Finally, and I can't stress this enough: keep your pans as clean as possible. I use Bon Ami or some other non-abrasive cleaner and polish a couple of times a week on my pans, and in addition to making them pretty and shiny, this keeps them functional. A thin layer of stuff on the pan, even if it's hardly noticeable, makes cooking impossible. What's more, a thin layer of stuff on the underside of the pan makes the pan heat up in a spotty and inconsistent way. You might be tempted to feel while you're scrubbing as though you're wearing your pans out faster by scraping all the crap off, but the opposite is the case; those black or brown areas on the underside of the pan that sees the flame mean food will stick because the pan's heating more in certain spots than in others, and over time that will cause your pans to warp and bend. You don't want that.

Hope some of this helps.
posted by koeselitz at 2:15 PM on September 28, 2008 [2 favorites]

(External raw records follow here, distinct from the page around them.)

/-- The instance torus of the series: `d = 1`, `L = 3` (odd), `K = 1`, `m = s + 6` — `|T^{(0)}| = 2·3^{s+7}` fine sites per direction.
[cite: Balaban1987RG1, (0.1) p.251] -/
private theorem sites_Ps (s : ℕ) :
    (⟨1, 3, s + 6, 1, le_rfl, ⟨⟨1, rfl⟩, Nat.one_lt_succ_succ 1⟩⟩ : Params).sitesPerDir 0 = 2 * 3 ^ (s + 7) := by
  show 2 * 3 ^ (s + 6 + 1 - 0) = 2 * 3 ^ (s + 7)
  rfl

/-- kernel: `rowMargin 3 1 1 s ≤ 16·3^s + 7`. [folklore] -/
private theorem rowMargin_le (s : ℕ) : rowMargin 3 (0 + 1) 1 s ≤ 16 * 3 ^ s + 7 := by
  unfold rowMargin
  have : (3 : ℕ) ^ 1 = 3 := by norm_num
  rw [this]
  omega

/-- **THE HYPOTHESES OF `opClose231_regular_region_cwt` ARE JOINTLY SATISFIABLE WITH A PROPER REGION — THRESHOLDS INCLUDED** (so the (2.31)
bound for a general region at a regular background is not a statement about the empty set, nor only about `Ω = T_η`): for every charge/coupling
data `(a, e, c, β)` THERE ARE a block exponent `s` (the threshold `s₀` itself), constants `c₀, e₁ > 0`, and — chosen AFTER them — the `Setup`
torus `ℤ/(2·3^{s+7})` (`d = 1`, `L = 3`, `m = s + 6`, `K = 1`), the level `k = 1`, the reference box `Ω₀ = [0, 3^{s+5})` (`c = 0`,
`M₀ = 3^{s+4}`), THE REGION `Ω = bbHull (3·3^s) Ω₀ = [0, 3^{s+5})` (a union of big blocks MISSING the site `3^{s+5}` of the torus, so `Ω ≠ T^{(0)}`),
the background `A = 0` (regular on `Ω` at `e_k = e₁`), grid spacing `s_g = 1`, radii `R = rowMargin + 1`, `R₀ = 1`, `R₁ = 0`, half-width
`W = rowMargin + 3` and the site `x ≡ rowMargin + 2` of `Ω₀` at chart depth `≥ R₀ + R`, meeting EVERY displayed hypothesis; consequently the
(2.31) operator bound `‖(G_{k,loc}(u)f)(x) − (G_k(Ω,u)f)(x)‖ ≤ …` holds there for every source `f` (`D = 0`) — r18 gen 24's
`opClose231_regular_torus_cwt_nonvacuous` with `T^{(0)} ↦ Ω`. [cite: BalabanImbrieJaffe1988, (2.31) p.263] -/
theorem opClose231_regular_region_cwt_nonvacuous {a : ℝ} (ha : 0 < a) (e creg β : ℝ) (hcreg : 0 ≤ creg) (hβ : 0 < β) :
    ∃ (s : ℕ) (P : Params) (hPd : P.d = 0 + 1), P.L = 3 ∧ P.sitesPerDir 0 = 2 * 3 ^ (s + 7) ∧
    ∃ c₀ e₁ : ℝ, 0 < c₀ ∧ 0 < e₁ ∧ ∃ (M W : ℕ) (R : ℝ) (x : Balaban1983to89.Site P 0), 0 < R ∧
      x ∈ (cubeT hPd (P.L ^ 1) (fun _ => 0) fun i => P.L ^ 1 * (fun _ => M) i) ∧
      (∃ w : Balaban1983to89.Site P 0, w ∉ bbHull (3 ^ 1 * 3 ^ s) (cubeT hPd (P.L ^ 1) (fun _ => 0) fun i => P.L ^ 1 * (fun _ => M) i)) ∧
      ∀ (f : Balaban1983to89.Site P 0 → ℂ) (F : ℝ), (∀ y, ‖f y‖ ≤ F) →
        ‖(gLocT (B1RG242Torus.α P a 1 * (P.L : ℝ) ^ (1 * P.d)) P.eps⁻¹ (expGauge P e (fun _ => 0 : PBond P 0 → ℝ)) 1
              (cubeFamB hPd (P.L ^ 1) (fun _ => 0) (fun _ => M) 1 W (3 ^ 1 * 3 ^ s)) (lamFam hPd (P.L ^ 1) (fun _ => 0) (fun _ => M) 1)
              (cutoff 0 1 (B5Ineq137Torus.T P 0)) *ᵥ f) x -
            (gBox (B1RG242Torus.α P a 1 * (P.L : ℝ) ^ (1 * P.d)) P.eps⁻¹ (expGauge P e (fun _ => 0 : PBond P 0 → ℝ)) 1
              (bbHull (3 ^ 1 * 3 ^ s) (cubeT hPd (P.L ^ 1) (fun _ => 0) fun i => P.L ^ 1 * (fun _ => M) i)) *ᵥ f) x‖ ≤
          P.spacing 1 ^ 2 * (c₀ * (((⌊(((P.L : ℝ) ^ 1) - 1 + 1) / (1 : ℕ)⌋₊ : ℝ) + 3) ^ (0 + 1) *
              Real.exp (-(1 / (8 * (3 : ℝ) ^ s) * (((P.L : ℝ) ^ 1)⁻¹ * (2 * R)))) +
                Real.exp (-(1 / (8 * (3 : ℝ) ^ s) / 2 * (((P.L : ℝ) ^ 1)⁻¹ * 0)))) *
            Real.exp (-(1 / (8 * (3 : ℝ) ^ s) / 2 * (((P.L : ℝ) ^ 1)⁻¹ * 0))) * F) := by
  obtain ⟨s₀, H0⟩ := opClose231_regular_region_cwt 0 3 (by norm_num) ha e creg β hcreg hβ
  obtain ⟨c₀, e₁, hc₀, he₁, H⟩ := H0 s₀ le_rfl
  set s := s₀ with hsdef
  -- the torus, the margin, the box, the point
  set P : Params := ⟨1, 3, s + 6, 1, le_rfl, ⟨⟨1, rfl⟩, Nat.one_lt_succ_succ 1⟩⟩ with hPdef
  have hN : P.sitesPerDir 0 = 2 * 3 ^ (s + 7) := sites_Ps s
  set ρ : ℕ := rowMargin 3 (0 + 1) 1 s with hρdef
  have hρ : ρ ≤ 16 * 3 ^ s + 7 := rowMargin_le s
  have hX1 : 1 ≤ 3 ^ s := Nat.one_le_pow _ _ (by norm_num)
  have h35 : (3 : ℕ) ^ (s + 5) = 243 * 3 ^ s := by rw [pow_add]; ring
  have h37 : (3 : ℕ) ^ (s + 7) = 2187 * 3 ^ s := by rw [pow_add]; ring
  have h34 : (3 : ℕ) ^ 1 * 3 ^ (s + 4) = 3 ^ (s + 5) := by rw [← pow_add]; ring_nf
  have h31 : (3 : ℕ) ^ 1 * 3 ^ s = 3 * 3 ^ s := by norm_num
  set v : ℕ := ρ + 2 with hvdef
  have hvN : v < P.sitesPerDir 0 := by rw [hN, h37]; omega
  set x : Balaban1983to89.Site P 0 := fun _ => ((v : ℕ) : ZMod (P.sitesPerDir 0)) with hxdef
  have hxv : ∀ μ : Fin P.d, (x μ).val = v := by
    intro μ
    show ZMod.val ((v : ℕ) : ZMod (P.sitesPerDir 0)) = v
    rw [ZMod.val_natCast, Nat.mod_eq_of_lt hvN]
  have hfit : ∀ i : Fin (0 + 1), (fun _ => 0 : Fin (0 + 1) → ℕ) i * P.L ^ 1 + P.L ^ 1 * (fun _ => 3 ^ (s + 4) : Fin (0 + 1) → ℕ) i ≤
      P.sitesPerDir 0 := by
    intro i
    show 0 * 3 ^ 1 + 3 ^ 1 * 3 ^ (s + 4) ≤ P.sitesPerDir 0
    rw [hN, h34, h35, h37]; omega
  have hxmem : x ∈ (cubeT rfl (P.L ^ 1) (fun _ => 0) fun i => P.L ^ 1 * (fun _ => 3 ^ (s + 4) : Fin (0 + 1) → ℕ) i) := by
    rw [mem_cubeT_iff_val rfl hfit]
    intro μ
    rw [hxv μ]
    show 0 * 3 ^ 1 ≤ v ∧ v < 0 * 3 ^ 1 + 3 ^ 1 * 3 ^ (s + 4)
    rw [h34, h35]; omega
  -- the region: the big-block hull of `Ω₀` (= `Ω₀` itself, block-aligned), a union of big blocks missing the site `3^{s+5}`
  set Ω : Finset (Balaban1983to89.Site P 0) :=
    bbHull (3 ^ 1 * 3 ^ s) (cubeT (rfl : P.d = 0 + 1) (P.L ^ 1) (fun _ => 0) fun i => P.L ^ 1 * (fun _ => 3 ^ (s + 4) : Fin (0 + 1) → ℕ) i)
    with hΩdef
  have hwN : 3 ^ (s + 5) < P.sitesPerDir 0 := by rw [hN, h35, h37]; omega
  set w : Balaban1983to89.Site P 0 := fun _ => ((3 ^ (s + 5) : ℕ) : ZMod (P.sitesPerDir 0)) with hwdef
  have hwv : ∀ μ : Fin P.d, (w μ).val = 3 ^ (s + 5) := by
    intro μ
    show ZMod.val (((3 ^ (s + 5) : ℕ) : ℕ) : ZMod (P.sitesPerDir 0)) = 3 ^ (s + 5)
    rw [ZMod.val_natCast, Nat.mod_eq_of_lt hwN]
  have hwout : w ∉ Ω := by
    intro hw
    obtain ⟨y, hy, hwy⟩ := mem_bbHull.1 hw
    set μ0 : Fin P.d := ⟨0, by show 0 < 1; exact Nat.one_pos⟩ with hμ0def
    have hy0 := ((mem_cubeT_iff_val rfl hfit y).1 hy) μ0
    have hμ := hwy μ0
    rw [hwv μ0] at hμ
    have hy1 : (y μ0).val < 3 ^ (s + 5) := by
      have := hy0.2
      simp only [zero_mul, zero_add] at this
      rw [h34] at this
      exact this
    have e1 : 3 ^ (s + 5) / (3 ^ 1 * 3 ^ s) = 81 := by
      rw [h31, h35, show 243 * 3 ^ s = 81 * (3 * 3 ^ s) by ring]
      exact Nat.mul_div_cancel _ (by positivity)
    have e2 : (y μ0).val / (3 ^ 1 * 3 ^ s) < 81 := by
      rw [h31]
      refine (Nat.div_lt_iff_lt_mul (by positivity)).2 ?_
      rw [h35] at hy1
      linarith
    rw [e1] at hμ
    omega
  refine ⟨s, P, rfl, rfl, hN, c₀, e₁, hc₀, he₁, 3 ^ (s + 4), ρ + 3, (ρ : ℝ) + 1, x, by positivity, hxmem, ⟨w, hwout⟩, fun f F hF => ?_⟩
  set A0 : PBond P 0 → ℝ := fun _ => 0 with hA0def
  have hreg : ∀ z ∈ Ω, ∀ (μ ν : Fin P.d),
      P.spacing 1 * |e| / e₁ * |A0 ⟨z.shift μ, ν⟩ - A0 ⟨z, ν⟩| ≤ creg * e₁ ^ (β - 1) / (3 : ℝ) ^ 1 := by
    intro z _ μ ν
    rw [hA0def, sub_self, abs_zero, mul_zero]
    exact div_nonneg (mul_nonneg hcreg (Real.rpow_nonneg he₁.le _)) (by norm_num)
  have h := H P rfl rfl 1 le_rfl le_rfl (by show 1 + s ≤ s + 6 + 1; omega) (by rw [hN, h37]; omega) Ω (bbHull_bigBlock _ _) A0 e₁ he₁
    le_rfl hreg (fun _ => 0) (fun _ => 3 ^ (s + 4)) hfit (by rw [hΩdef]) 1 (ρ + 3) le_rfl ((ρ : ℝ) + 1) 1 0 (by rw [hρdef]; linarith) le_rfl
    one_pos (by push_cast; linarith) (fun i => ?_) x hxmem (fun i => ?_) f F 0 hF le_rfl (fun y _ => B5Ineq137Torus.T_nonneg P 0 x y)
  · rw [hΩdef] at h
    simpa using h
  · rw [hN]
    have e1 : ((P.L ^ 1 * 3 ^ (s + 4) : ℕ) : ℝ) = 243 * (3 : ℝ) ^ s := by
      rw [show P.L = 3 from rfl, h34, h35]; push_cast; ring
    rw [e1]; push_cast
    have hρr : (ρ : ℝ) ≤ 16 * (3 : ℝ) ^ s + 7 := by exact_mod_cast hρ
    have hX : (1 : ℝ) ≤ (3 : ℝ) ^ s := by exact_mod_cast hX1
    rw [show ((3 : ℝ)) ^ (s + 7) = 2187 * (3 : ℝ) ^ s by rw [pow_add]; ring]
    linarith
  · have hb : (boxCoord (rfl : P.d = 0 + 1) (P.L ^ 1) (fun _ => 0) x i : ℝ) = v := by
      unfold boxCoord
      rw [hxv (Fin.cast (rfl : P.d = 0 + 1).symm i)]
      push_cast
      ring
    rw [hb]
    have e1 : ((P.L ^ 1 * 3 ^ (s + 4) : ℕ) : ℝ) = 243 * (3 : ℝ) ^ s := by
      rw [show P.L = 3 from rfl, h34, h35]; push_cast; ring
    rw [e1, hvdef]; push_cast
    have hρr : (ρ : ℝ) ≤ 16 * (3 : ℝ) ^ s + 7 := by exact_mod_cast hρ
    have hX : (1 : ℝ) ≤ (3 : ℝ) ^ s := by exact_mod_cast hX1
    constructor <;> linarith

Medium high to high heat and canola or peanut oil (preheating pan, preheating oil)--also not rushing to flip food, it has to form a crust that is more resistant to adhering to the surface.

I'm trying to play with some Food Network advice to use hearing more during cooking--as long as it's noisy moisture is crackling as it hits the oil, when the sound gets softer, the crust is more likely to have formed. I don't have absolute faith in it, but it's a good idea and reminds me to listen because I'm usually multitasking like crazy in the kitchen.

Also, you don't want to use a ton of oil, it splatters all over the place and there's just more of it to smoke if you do pass the smoke point. Use as much as you need, either by coating the surface of the pan lightly or by coating the surface of the item you're cooking.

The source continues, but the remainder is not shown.